Stored data entries
import Mathlib
import HarnessLib
import Summits.HubbardSuperconductivity.HubbardSuperconductivity.Theorems.KLProgrammeKLRegimeEnginePairTransferStep7AnalyticResolvedBudgetPinned2SBSAll
import Summits.HubbardSuperconductivity.HubbardSuperconductivity.Theorems.KLProgrammeKLRegimeEnginePairTransferStep7AnalyticResolvedBudgetGrid

/-!
# Route `KLProgramme` — ENGINE (stmt-HubbardSuperconductivity-20437 `KLRegimeEngineV17F2`), class #5 / row (X).2′ — cure «95v4» on the CHAIN OF RECORD (Pinned2SB spine), file 9 (layer BudgetGrid):
# **`pairTransferStep7_of_analytic_resolved_budgetGrid_pinned2sbS_all`** — class-#1 kernel inputs in GRID-NORMS currency for the FOUR-POINT objects only (`M4`, `η4` binomials);
# the six-leg / self-energy grid rows (`M6 M2 η6 η2` binomials) are GONE, the 6–2 / born classes being the value rows `RS₁ RS₂ R6₁ R6₂`
# (cell gate-hubbard-kl, seat hubbard-kl-k3c1-p1 g26, technique «composed-map remainder propagation»; located #24 «(X).2′-HSUCC-SIX-LEG» on binder #4 `h5g″`,
# memo `HOME/hubbard-kl-k3c1-p1/g26/LOCATED-X2-HSUCC-SIX-LEG.md` §6–§8; refines `pairTransferStep7_of_analytic_resolved_budget_pinned2sbS_all`)

WHY.  The original layer derived `‖V6‖ ≤ M6`, `‖Sg‖ ≤ M2`, `η6`, `η2` from the pinned GRID kernel norms by `klmg_kernel6/selfEnergy(Diff)_le_gridBinomial` — precisely the chain by which
located #24 reads `c₆U ≥ M6 ≥ sup‖V6‖ ≳ 2U²/Λₙ` (no home at deep `n`).  THIS FILE keeps the p = 2 chain only (`klmg_kernel4_le_gridBinomial`, `klmg_kernelDiff4_le_gridBinomial₂`; Gram rows
`klmg_isGramBoundedR_gridSub_runningSymbol/_dLine` discharged as before): per pair {a priori ×2; `0 ≤ Ng`, the pinned grid kernel norms of `Gg(t)`, the p = 2 binomial rows `≤ M4`, `≤ η4`
(κD-currency); the pinned pair's five-slot rows + signed born `bP`; `RH₁ RH₂ Rhd`; **`RS₁ RS₂ R6₁ R6₂`**; `RL₁ RL₂ Rl₁ Rl₂`; history a priori; (F)(i) + `R₀`; the `Φ` row with the `R6` summand
and `2·RSᵢ` in the member sums; ONE budget row with the pinned born atom}.  The running-symbol pin is named `Φp` in this statement (the bundle's majorant keeps the name `Φ`).  Proof = the
original's minus the six-leg derivations.  Plumbing; nothing about the model's sizes is asserted; nothing asserts (X).2′, (X).3, (c), K3 or superconductivity.  0 kit · 0 lit.
-/


noncomputable section

namespace Summit.HubbardSuperconductivity.HubbardSuperconductivity.Theorems.KLRegimeSplit

set_option linter.dupNamespace false -- summit = problem name (single-conjunct summit), D-0017

open Finset Matrix Set Literature.MathematicalPhysics.QuantumLattice Literature.Probability.LatticeModels GrassmannAlgebra
open Literature.MathematicalPhysics.QuantumLattice.FermiRG
open Summit.HubbardSuperconductivity.HubbardSuperconductivity.Theorems.KLProgrammeCooperResummation
open Summit.HubbardSuperconductivity.HubbardSuperconductivity.Theorems.KLProgrammeLegKernels
open Summit.HubbardSuperconductivity.HubbardSuperconductivity.Theorems.TwoPointAssembly
open Summit.HubbardSuperconductivity.HubbardSuperconductivity.Theorems.DispersionFlow
open Summit.HubbardSuperconductivity.HubbardSuperconductivity.Theorems.KLRegimeWick
open Summit.HubbardSuperconductivity.HubbardSuperconductivity.Theorems.EngineV8

section ProducerAll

▸ Task: Every entry shown above should be written out again without a single difference.

▸ Exercise result:
import Mathlib
import HarnessLib
import Summits.HubbardSuperconductivity.HubbardSuperconductivity.Theorems.KLProgrammeKLRegimeEnginePairTransferStep7AnalyticResolvedBudgetPinned2SBSAll
import Summits.HubbardSuperconductivity.HubbardSuperconductivity.Theorems.KLProgrammeKLRegimeEnginePairTransferStep7AnalyticResolvedBudgetGrid

/-!
# Route `KLProgramme` — ENGINE (stmt-HubbardSuperconductivity-20437 `KLRegimeEngineV17F2`), class #5 / row (X).2′ — cure «95v4» on the CHAIN OF RECORD (Pinned2SB spine), file 9 (layer BudgetGrid):
# **`pairTransferStep7_of_analytic_resolved_budgetGrid_pinned2sbS_all`** — class-#1 kernel inputs in GRID-NORMS currency for the FOUR-POINT objects only (`M4`, `η4` binomials);
# the six-leg / self-energy grid rows (`M6 M2 η6 η2` binomials) are GONE, the 6–2 / born classes being the value rows `RS₁ RS₂ R6₁ R6₂`
# (cell gate-hubbard-kl, seat hubbard-kl-k3c1-p1 g26, technique «composed-map remainder propagation»; located #24 «(X).2′-HSUCC-SIX-LEG» on binder #4 `h5g″`,
# memo `HOME/hubbard-kl-k3c1-p1/g26/LOCATED-X2-HSUCC-SIX-LEG.md` §6–§8; refines `pairTransferStep7_of_analytic_resolved_budget_pinned2sbS_all`)

WHY.  The original layer derived `‖V6‖ ≤ M6`, `‖Sg‖ ≤ M2`, `η6`, `η2` from the pinned GRID kernel norms by `klmg_kernel6/selfEnergy(Diff)_le_gridBinomial` — precisely the chain by which
located #24 reads `c₆U ≥ M6 ≥ sup‖V6‖ ≳ 2U²/Λₙ` (no home at deep `n`).  THIS FILE keeps the p = 2 chain only (`klmg_kernel4_le_gridBinomial`, `klmg_kernelDiff4_le_gridBinomial₂`; Gram rows
`klmg_isGramBoundedR_gridSub_runningSymbol/_dLine` discharged as before): per pair {a priori ×2; `0 ≤ Ng`, the pinned grid kernel norms of `Gg(t)`, the p = 2 binomial rows `≤ M4`, `≤ η4`
(κD-currency); the pinned pair's five-slot rows + signed born `bP`; `RH₁ RH₂ Rhd`; **`RS₁ RS₂ R6₁ R6₂`**; `RL₁ RL₂ Rl₁ Rl₂`; history a priori; (F)(i) + `R₀`; the `Φ` row with the `R6` summand
and `2·RSᵢ` in the member sums; ONE budget row with the pinned born atom}.  The running-symbol pin is named `Φp` in this statement (the bundle's majorant keeps the name `Φ`).  Proof = the
original's minus the six-leg derivations.  Plumbing; nothing about the model's sizes is asserted; nothing asserts (X).2′, (X).3, (c), K3 or superconductivity.  0 kit · 0 lit.
-/


noncomputable section

namespace Summit.HubbardSuperconductivity.HubbardSuperconductivity.Theorems.KLRegimeSplit

set_option linter.dupNamespace false -- summit = problem name (single-conjunct summit), D-0017

open Finset Matrix Set Literature.MathematicalPhysics.QuantumLattice Literature.Probability.LatticeModels GrassmannAlgebra
open Literature.MathematicalPhysics.QuantumLattice.FermiRG
open Summit.HubbardSuperconductivity.HubbardSuperconductivity.Theorems.KLProgrammeCooperResummation
open Summit.HubbardSuperconductivity.HubbardSuperconductivity.Theorems.KLProgrammeLegKernels
open Summit.HubbardSuperconductivity.HubbardSuperconductivity.Theorems.TwoPointAssembly
open Summit.HubbardSuperconductivity.HubbardSuperconductivity.Theorems.DispersionFlow
open Summit.HubbardSuperconductivity.HubbardSuperconductivity.Theorems.KLRegimeWick
open Summit.HubbardSuperconductivity.HubbardSuperconductivity.Theorems.EngineV8

section ProducerAll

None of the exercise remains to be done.